Dosen sekaligus aktivis perempuan dan anak Papua Barat, Yuliana Numberi, mengatakan pendidikan mengenai kesetaraan tidak hanya dilakukan melalui sekolah, tetapi harus dimulai dari rumah. Menurutnya, keluarga memiliki peran besar dalam membentuk pola pikir anak mengenai hubungan yang setara antara laki-laki dan perempuan.

Ia menjelaskan, masyarakat perlu memahami perbedaan antara konsep seks dan gender. Seks berkaitan dengan kodrat biologis yang dimiliki laki-laki maupun perempuan, sedangkan gender menyangkut peran, fungsi, posisi, dan tanggung jawab yang dibangun dalam kehidupan sosial.

“Kalau kita bicara gender, kita bicara peran, fungsi, posisi, dan tanggung jawab antara laki-laki dan perempuan. Kalau itu sudah diajarkan di dalam keluarga, maka ketika anak-anak pergi ke luar mereka akan tahu bahwa laki-laki harus menghargai perempuan dan perempuan serta laki-laki harus saling mendukung satu dengan yang lain,” ujar Yuliana saat diwawancarai RRI Manokwari, Selasa, 14 Juli 2026.

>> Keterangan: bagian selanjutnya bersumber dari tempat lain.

/-- **Silverman *AEC* VII.1.3 (d) for the `ℚ̄_v`-isomorphism `C : E ≅ E_q` of *ATAEC* V.5.3 (a)** at a
prime `2` of multiplicative reduction of the globally minimal `E/ℚ`: both `E` (integer coefficients,
`2 ∤ c₄` — *AEC* VII.5.1 (b)) and the Tate curve `E_q` (`c₄(E_q) = E₄(q)`, a unit) are integral for the
spectral norm of `ℚ̄_v` with unit `c₄`, so `|u_C| = 1` and `|r_C| ≤ 1`.
[cite: SilvermanAEC2009, VII.1 Prop. 1.3 (d) and VII.5 Prop. 5.1 (b)]
[cite: SilvermanATAEC1994, Thm. V.3.1 (b) and Thm. V.5.3 (a)] -/
private theorem spectralNorm_u_eq_one_and_r_le_one (hmult : W.HasMultiplicativeReductionAtPrime 2)
    (hv : ((2 : ℕ) : 𝓞 ℚ) ∈ v.asIdeal) {q₁ : v.adicCompletion ℚ} (hq₁ : ‖q₁‖ < 1)
    (C : VariableChange (AlgebraicClosure (v.adicCompletion ℚ)))
    (hC : C • (W.baseChange (v.adicCompletion ℚ)).baseChange (AlgebraicClosure (v.adicCompletion ℚ)) =
      (tateCurve q₁).baseChange (AlgebraicClosure (v.adicCompletion ℚ))) :
    spectralNorm (v.adicCompletion ℚ) (AlgebraicClosure (v.adicCompletion ℚ))
        (C.u : AlgebraicClosure (v.adicCompletion ℚ)) = 1 ∧
      spectralNorm (v.adicCompletion ℚ) (AlgebraicClosure (v.adicCompletion ℚ)) C.r ≤ 1 := by
  haveI : Fact (Nat.Prime 2) := ⟨Nat.prime_two⟩
  -- ## algebra first (no norms): the coefficients of `V = E ⊗ ℚ̄_v` and of `E_q`
  -- the coefficients of `W` are the integers of `integralModelInt W`
  have hW := map_integralModelInt W
  have ha₁ : W.a₁ = ((integralModelInt W).a₁ : ℚ) := by
    conv_lhs => rw [← hW]
    rw [map_a₁, eq_intCast]
  have ha₂ : W.a₂ = ((integralModelInt W).a₂ : ℚ) := by
    conv_lhs => rw [← hW]
    rw [map_a₂, eq_intCast]
  have ha₃ : W.a₃ = ((integralModelInt W).a₃ : ℚ) := by
    conv_lhs => rw [← hW]
    rw [map_a₃, eq_intCast]
  have ha₄ : W.a₄ = ((integralModelInt W).a₄ : ℚ) := by
    conv_lhs => rw [← hW]
    rw [map_a₄, eq_intCast]
  have ha₆ : W.a₆ = ((integralModelInt W).a₆ : ℚ) := by
    conv_lhs => rw [← hW]
    rw [map_a₆, eq_intCast]
  have hc₄W : W.c₄ = ((integralModelInt W).c₄ : ℚ) := by
    conv_lhs => rw [← hW]
    rw [map_c₄, eq_intCast]
  set V := (W.baseChange (v.adicCompletion ℚ)).baseChange (AlgebraicClosure (v.adicCompletion ℚ))
    with hV_def
  have hVa₁ : V.a₁ = algebraMap (v.adicCompletion ℚ) (AlgebraicClosure (v.adicCompletion ℚ))
      ((((integralModelInt W).a₁ : ℤ) : ℚ) : v.adicCompletion ℚ) := by
    rw [hV_def]
    simp only [WeierstrassCurve.baseChange, WeierstrassCurve.map_a₁, eq_ratCast, ha₁]
  have hVa₂ : V.a₂ = algebraMap (v.adicCompletion ℚ) (AlgebraicClosure (v.adicCompletion ℚ))
      ((((integralModelInt W).a₂ : ℤ) : ℚ) : v.adicCompletion ℚ) := by
    rw [hV_def]
    simp only [WeierstrassCurve.baseChange, WeierstrassCurve.map_a₂, eq_ratCast, ha₂]
  have hVa₃ : V.a₃ = algebraMap (v.adicCompletion ℚ) (AlgebraicClosure (v.adicCompletion ℚ))
      ((((integralModelInt W).a₃ : ℤ) : ℚ) : v.adicCompletion ℚ) := by
    rw [hV_def]
    simp only [WeierstrassCurve.baseChange, WeierstrassCurve.map_a₃, eq_ratCast, ha₃]
  have hVa₄ : V.a₄ = algebraMap (v.adicCompletion ℚ) (AlgebraicClosure (v.adicCompletion ℚ))
      ((((integralModelInt W).a₄ : ℤ) : ℚ) : v.adicCompletion ℚ) := by
    rw [hV_def]
    simp only [WeierstrassCurve.baseChange, WeierstrassCurve.map_a₄, eq_ratCast, ha₄]
  have hVa₆ : V.a₆ = algebraMap (v.adicCompletion ℚ) (AlgebraicClosure (v.adicCompletion ℚ))
      ((((integralModelInt W).a₆ : ℤ) : ℚ) : v.adicCompletion ℚ) := by
    rw [hV_def]
    simp only [WeierstrassCurve.baseChange, WeierstrassCurve.map_a₆, eq_ratCast, ha₆]
  have hVc₄ : V.c₄ = algebraMap (v.adicCompletion ℚ) (AlgebraicClosure (v.adicCompletion ℚ))
      ((((integralModelInt W).c₄ : ℤ) : ℚ) : v.adicCompletion ℚ) := by
    rw [hV_def]
    simp only [WeierstrassCurve.baseChange, WeierstrassCurve.map_c₄, eq_ratCast, hc₄W]
  have hV'a₁ : (C • V).a₁ = algebraMap (v.adicCompletion ℚ) (AlgebraicClosure (v.adicCompletion ℚ))
      1 := by rw [hC]; simp only [WeierstrassCurve.baseChange, WeierstrassCurve.map_a₁, tateCurve_a₁]
  have hV'a₂ : (C • V).a₂ = 0 := by
    rw [hC]; simp only [WeierstrassCurve.baseChange, WeierstrassCurve.map_a₂, tateCurve_a₂, map_zero]
  have hV'a₃ : (C • V).a₃ = 0 := by
    rw [hC]; simp only [WeierstrassCurve.baseChange, WeierstrassCurve.map_a₃, tateCurve_a₃, map_zero]
  have hV'a₄ : (C • V).a₄ = algebraMap (v.adicCompletion ℚ) (AlgebraicClosure (v.adicCompletion ℚ))
      (tateA4 q₁) := by
    rw [hC]; simp only [WeierstrassCurve.baseChange, WeierstrassCurve.map_a₄, tateCurve_a₄]
  have hV'a₆ : (C • V).a₆ = algebraMap (v.adicCompletion ℚ) (AlgebraicClosure (v.adicCompletion ℚ))
      (tateA6 q₁) := by
    rw [hC]; simp only [WeierstrassCurve.baseChange, WeierstrassCurve.map_a₆, tateCurve_a₆]
  have hV'c₄ : (C • V).c₄ = algebraMap (v.adicCompletion ℚ) (AlgebraicClosure (v.adicCompletion ℚ))
      (tateCurve q₁).c₄ := by
    rw [hC]; simp only [WeierstrassCurve.baseChange, WeierstrassCurve.map_c₄]
  -- ## norms: `ℚ_v` with its valuation norm, `ℚ̄_v` with the spectral norm
  letI := GaloisRepresentations.Ultrametric.AdicCompletion.nontriviallyNormedField ℚ v
  haveI := TateCurve.charZero_adicCompletion' ℚ v
  letI : NontriviallyNormedField (AlgebraicClosure (v.adicCompletion ℚ)) :=
    spectralNorm.nontriviallyNormedField (v.adicCompletion ℚ) (AlgebraicClosure (v.adicCompletion ℚ))
  letI : NormedAlgebra (v.adicCompletion ℚ) (AlgebraicClosure (v.adicCompletion ℚ)) :=
    spectralNorm.normedAlgebra (v.adicCompletion ℚ) (AlgebraicClosure (v.adicCompletion ℚ))
  haveI : IsUltrametricDist (AlgebraicClosure (v.adicCompletion ℚ)) :=
    IsUltrametricDist.isUltrametricDist_of_isNonarchimedean_norm
      (isNonarchimedean_spectralNorm (K := v.adicCompletion ℚ)
        (L := AlgebraicClosure (v.adicCompletion ℚ)))
  change ‖(C.u : AlgebraicClosure (v.adicCompletion ℚ))‖ = 1 ∧ ‖C.r‖ ≤ 1
  have hwle : ∀ z : AlgebraicClosure (v.adicCompletion ℚ),
      NormedField.valuation z ≤ 1 ↔ ‖z‖ ≤ 1 := fun z ↦ by
    rw [NormedField.valuation_apply, ← NNReal.coe_le_coe, coe_nnnorm, NNReal.coe_one]
  have hweq : ∀ z : AlgebraicClosure (v.adicCompletion ℚ),
      NormedField.valuation z = 1 ↔ ‖z‖ = 1 := fun z ↦ by
    rw [NormedField.valuation_apply, ← NNReal.coe_inj, coe_nnnorm, NNReal.coe_one]
  -- integers have norm `≤ 1` in `ℚ̄_v`, odd integers norm `1`
  have hgen : (Rat.HeightOneSpectrum.natGenerator v : ℤ) = 2 := by
    rw [(Nat.prime_dvd_prime_iff_eq (Rat.HeightOneSpectrum.prime_natGenerator v)
      Nat.prime_two).mp ((Rat.natCast_mem_asIdeal_iff v).mp hv)]
    rfl
  have hint : ∀ n : ℤ, ‖algebraMap (v.adicCompletion ℚ) (AlgebraicClosure (v.adicCompletion ℚ))
      (((n : ℤ) : ℚ) : v.adicCompletion ℚ)‖ ≤ 1 := fun n ↦ by
    rw [norm_algebraMap', Valued.toNormedField.norm_le_one_iff, Rat.valued_ratCast,
      Rat.valuation_intCast]
    exact HeightOneSpectrum.intValuation_le_one _ _
  have hodd : ∀ n : ℤ, ¬ (2 : ℤ) ∣ n → ‖algebraMap (v.adicCompletion ℚ)
      (AlgebraicClosure (v.adicCompletion ℚ)) (((n : ℤ) : ℚ) : v.adicCompletion ℚ)‖ = 1 := by
    intro n hn
    have hval : Valued.v (((n : ℤ) : ℚ) : v.adicCompletion ℚ) = 1 := by
      rw [Rat.valued_ratCast]
      exact Rat.valuation_intCast_eq_one v (by rwa [hgen])
    rw [norm_algebraMap']
    exact le_antisymm (Valued.toNormedField.norm_le_one_iff.mpr hval.le)
      (Valued.toNormedField.one_le_norm_iff.mpr hval.ge)
  haveI hVint : V.IsIntegral
      (NormedField.valuation (K := AlgebraicClosure (v.adicCompletion ℚ))).integer :=
    isIntegral_of_val_le_one V
      ((hwle _).mpr (by rw [hVa₁]; exact hint _)) ((hwle _).mpr (by rw [hVa₂]; exact hint _))
      ((hwle _).mpr (by rw [hVa₃]; exact hint _)) ((hwle _).mpr (by rw [hVa₄]; exact hint _))
      ((hwle _).mpr (by rw [hVa₆]; exact hint _))
  -- the Tate curve is integral (`|a₄|, |a₆| ≤ |q| < 1`)
  have h12 : (12 : v.adicCompletion ℚ) ≠ 0 := by norm_num
  haveI hV'int : (C • V).IsIntegral
      (NormedField.valuation (K := AlgebraicClosure (v.adicCompletion ℚ))).integer :=
    isIntegral_of_val_le_one _
      ((hwle _).mpr (by rw [hV'a₁, map_one, norm_one]))
      ((hwle _).mpr (by rw [hV'a₂, norm_zero]; exact zero_le_one))
      ((hwle _).mpr (by rw [hV'a₃, norm_zero]; exact zero_le_one))
      ((hwle _).mpr (by rw [hV'a₄, norm_algebraMap']; exact (norm_tateA4_le hq₁.le).trans hq₁.le))
      ((hwle _).mpr (by rw [hV'a₆, norm_algebraMap']; exact (norm_tateA6_le hq₁ h12).trans hq₁.le))
  have hc : NormedField.valuation V.c₄ = 1 := by
    rw [hweq, hVc₄]
    exact hodd _ (LocalTorsionMult.dvd_Δ_and_not_dvd_c₄_integralModelInt_of_mult W 2 hmult).2
  have hc' : NormedField.valuation (C • V).c₄ = 1 := by
    rw [hweq, hV'c₄, tateCurve_c₄, norm_algebraMap']
    exact norm_tateE4_eq_one hq₁
  obtain ⟨hu, hr⟩ := val_u_eq_one_and_val_r_le_one_of_val_c₄ V C hc hc'
  exact ⟨(hweq _).mp hu, (hwle _).mp hr⟩

end ChangeOfCoordinates

/-! ## §2 The theorem -/

section Main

Menurutnya, penerapan kesetaraan dapat dimulai dari hal sederhana, seperti pembagian tugas rumah tangga yang dilakukan secara adil tanpa membedakan anak laki-laki maupun perempuan. Cara tersebut diyakini mampu membentuk karakter anak agar menghargai hak dan tanggung jawab setiap individu.

Yuliana menilai kebiasaan yang ditanamkan dalam keluarga akan terbawa hingga anak memasuki lingkungan sekolah, dunia kerja, maupun kehidupan bermasyarakat. Dengan demikian, mereka akan lebih mudah membangun hubungan yang saling menghormati tanpa diskriminasi.

Selain itu, ia menegaskan bahwa pendidikan kesetaraan sejak dini juga menjadi bagian penting dalam upaya mencegah kekerasan terhadap perempuan dan anak. Menurutnya, pemahaman mengenai hak, tanggung jawab, dan saling menghargai harus dibangun sejak anak masih berada dalam lingkungan keluarga.

Yuliana berharap para orang tua semakin menyadari pentingnya pendidikan kesetaraan gender di rumah. Ia meyakini keluarga yang mampu menanamkan nilai-nilai saling menghargai sejak dini akan melahirkan generasi yang menjunjung tinggi keadilan, menghormati hak asasi manusia, dan mampu menciptakan lingkungan yang aman bagi perempuan maupun anak.

google-preference

Rekomendasi Berita

Berita Terbaru Lainnya

Memuat berita terbaru.....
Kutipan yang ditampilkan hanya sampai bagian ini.